It’s all about the right price
FIGURES supplied by The Knowledge Factory’s SA Property Transfer Guide (SAPTG) are clearly indicative that the top-fairing areas with the highest number of sales from January this year up until the end of October are mainly those with properties for sale under the R600000 mark. This clearly reflects the current buyer’s search for value.

In the top 10 list nationwide, fairly predictably, Cape Town central was ranked first, selling a whopping 1767 properties at an average price of R505223. Parklands in the Western Cape came second — selling 1693 properties in the area at an average price of R508098. With 1171 properties having been sold, the Pretoria area of Sunnyside was third, with the average sale amounting to R182695. Protea Glen in Gauteng was fourth, with 999 properties being sold at a low average of R79041 and in a close fifth place, KwaZulu-Natal’s area of Bulwer sold 989 properties at an average of R406922 each.

In an interesting comparison with value as the measurement tool as opposed to number of sales, out of all the suburbs and towns served by the Homenet estate agency group, Struisbaai near Hermanus in the Western Cape has been ranked as the top performer for this year, having shown the highest increase in average home price.

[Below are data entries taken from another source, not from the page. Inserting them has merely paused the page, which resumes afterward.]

import Summits.ABC.StewartYu.ArchG3StartRec
import Summits.ABC.StewartYu.ArchG3RecSiegel
import HarnessLib

/-!
# Cell abc-stewartyu, rung A1.L (crux r2 `ArchCoreRat`), WP-L.A: the START at `S(θ)` on the record of reference WITH THE SIEGEL LINE
# DISCHARGED — no numeric hypothesis left

`Summits/ABC/StewartYu/ArchG3StartClosed.lean` — cell `abc-stewartyu` (HOME `run/shared/lean/pub/abc-stewartyu/`; seat lp-1 g8).  One theorem:
`archLevelStateQ_zero_closed` = `ArchG3StartRec.archLevelStateQ_zero_rec` with its hypothesis (L1) supplied by `ArchG3RecSiegel.siegel_line`
through the index identity `|det C| = N` (`SatKitD`, seat p1/p2's L-INDEX) and `P.N = F.N`.  What remains for `stub_startArch` is record
LETTER work only: the bound `log P ≤ log((L₀+1)·∏(2Bv+2)) + log AmaxR` and the packages (seats p1/p5).

WHAT THIS IS NOT: the packages; no crux moves.

References: Yu. V. Nesterenko, LNM 1819 (2003) §3.3 Prop. 3.4, §3.5 (3.22)–(3.30) Prop. 3.9, §4 (4.6), p. 66–81 [Nesterenko2003].
-/

noncomputable section

open Finset
open scoped Matrix

namespace Summit.ABC.StewartYu

namespace ArchG3Setup

variable {S : ArchG3Setup}

/-- **THE START AT `S(θ)` ON THE RECORD OF REFERENCE, hypothesis-free up to letters**: `P.N = F.N`, `|det C| = N` (index identity),
`|log α°ⱼ| ≤ Aⱼ`, a Δ-basis `(cl, el)` with `cl 0 ≠ 0`, `el 0 j₀ = 0` ⇒ the level-`0` state `ArchLevelStateQ (VBoxQ ν LνR) …` on some
`unkA L₀ 𝔏` with `#unkA ≤ (L₀+1)·∏(LνR 0 j + 1)` and Siegel height `⌈#unkA·AmaxR⌉`.
[cite: Nesterenko2003, §3.3 Prop. 3.4, §3.5 (3.22)–(3.30) Prop. 3.9, §4 (4.6), p. 66–81] -/
theorem archLevelStateQ_zero_closed (F : S.SatData) (P : ArchG3Rec S.n) (hNF : P.N = F.N) (hdet : F.C.det.natAbs = F.N)
    (hAo : ∀ j, |Real.log (F.αo j : ℝ)| ≤ P.A j)
    (cl : ℕ → ℤ) (el : ℕ → Fin S.n → ℤ) (hc : cl 0 ≠ 0) (he : el 0 S.j₀ = 0) :
    ∃ (𝔏 : Finset (Fin S.n → ℤ)) (pv : ℕ × (Fin S.n → ℤ) → ℤ), (∀ i ∈ S.unkA P.L₀ 𝔏, i.1 ≤ P.L₀) ∧
      (S.unkA P.L₀ 𝔏).card ≤ (P.L₀ + 1) * ∏ j, (S.LνR P 0 j + 1) ∧
      S.ArchLevelStateQ (S.VBoxQ (Matrix.vecMulLinear F.U).toAddMonoidHom (S.LνR P)) P.H P.Sd (S.sθR F P) (S.unkA P.L₀ 𝔏) pv
        ⌈((S.unkA P.L₀ 𝔏).card : ℝ) * S.AmaxR F P (cl 0) (el 0)⌉ P.wl P.γb cl el 0 (P.Nf 0 0) (P.Tf 0 0) := by
  refine S.archLevelStateQ_zero_rec F P hNF hAo cl el hc he ?_
  have h := P.siegel_line
  rw [hdet, ← hNF]
  exact h

end ArchG3Setup

end Summit.ABC.StewartYu

end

The group’s analysis of sales shows that this popular coastal centre experienced a whopping 150% increase in average home prices this year to R500000.

Next on the list are Jeffreys Bay, near Port Elizabeth, where the average home price achieved jumped 108% to R700000, and Brackenfell in Cape Town, where the average price rose 107% to R900000.

In the SAPTG list only two areas with the average property selling price over R600000 were featured. These were both areas in Gauteng: namely Morningside, which came in sixth place — selling 887 properties with the average selling price of R1168 613; and Moreleta Park, which came seventh — selling 869 properties with the average sale amounting to R757349. The rapidly growing area of Wilgeheuwel in Roodepoort was ranked eighth, with 811 properties being sold at an average price of R446975. Lenasia South in Johannesburg came in ninth place, selling 784 properties at an average price of R113 981. Lastly, Langebaan in the Western Cape was placed tenth, selling 766 properties at an average price of R387 220.

Homenet further notes that according to their figures, Scottburgh on the KwaZulu-Natal South Coast was ranked fourth, with a 100% value increase to R900000. Fifth place was shared by ever-popular Hermanus and the little Mpumalanga town of Kriel, each with a 92% increase in average price achieved.

Homenet MD David Rogers says: “The figures are only part of the story and of course in the second half of this year, the market has cooled somewhat.

“But within those limitations the statistics do shed light on overall market trends in these areas and provide points of reference for both buyers and sellers.”

Other areas that performed well were Primrose and Port Elizabeth (both 83%) and Dundee in KZN, Nelspruit and Bredasdorp (all at 82%).

It’s interesting to note, says Rogers, that three of the five top performers were coastal towns, underlining the perennial appeal of these areas for holiday home and retirement buyers.

However, different drivers had a significant impact on other markets. Kriel, for example, was boosted by the de-mothballing of the nearby power station, while the appeal of Primrose and Brackenfell lies in their relative affordability.

Susan van Aswegen, of Sotheby’s International Realty, comments on the current buyer’s trend of pursuing value, especially with regards to the area of Parklands in which she operates: “Middle-class buyers can no longer afford prices closer to town. If you buy a house for R2m in the City Bowl, bond repayments generally cost around R20000 a month. Whereas a R1,3m house in Parklands will cost you around R13000 a month. I believe that affordability is going to drive the market over the next few years.”

Barak Geffen of Sotheby’s International Realty elaborates, saying: “The SAPTG statistics refer to those driving the market in these areas as the ‘Terracotta Terraces’ set. They are typically young, techno-savvy and approximately seven out of 10 of these youngsters own the homes they live in. Their homes are small but have generally been built in the past decade. This is the single, technikon-educated sector that comprises the highest percentage of employed people.”

He says that many of the most popular areas, such as Parklands and Weltevreden Park for example, are situated a mere 20 to 25 minutes from the main metropole areas, which means that there is still plenty of space for development and therefore new, affordable cluster homes are mushrooming.

Rogers, concludes: “If I were to take a stab at where the market will be in another year’s time, I would say there would not be too much change, with selected coastal areas remaining popular and inland areas driven by a variety of influences.”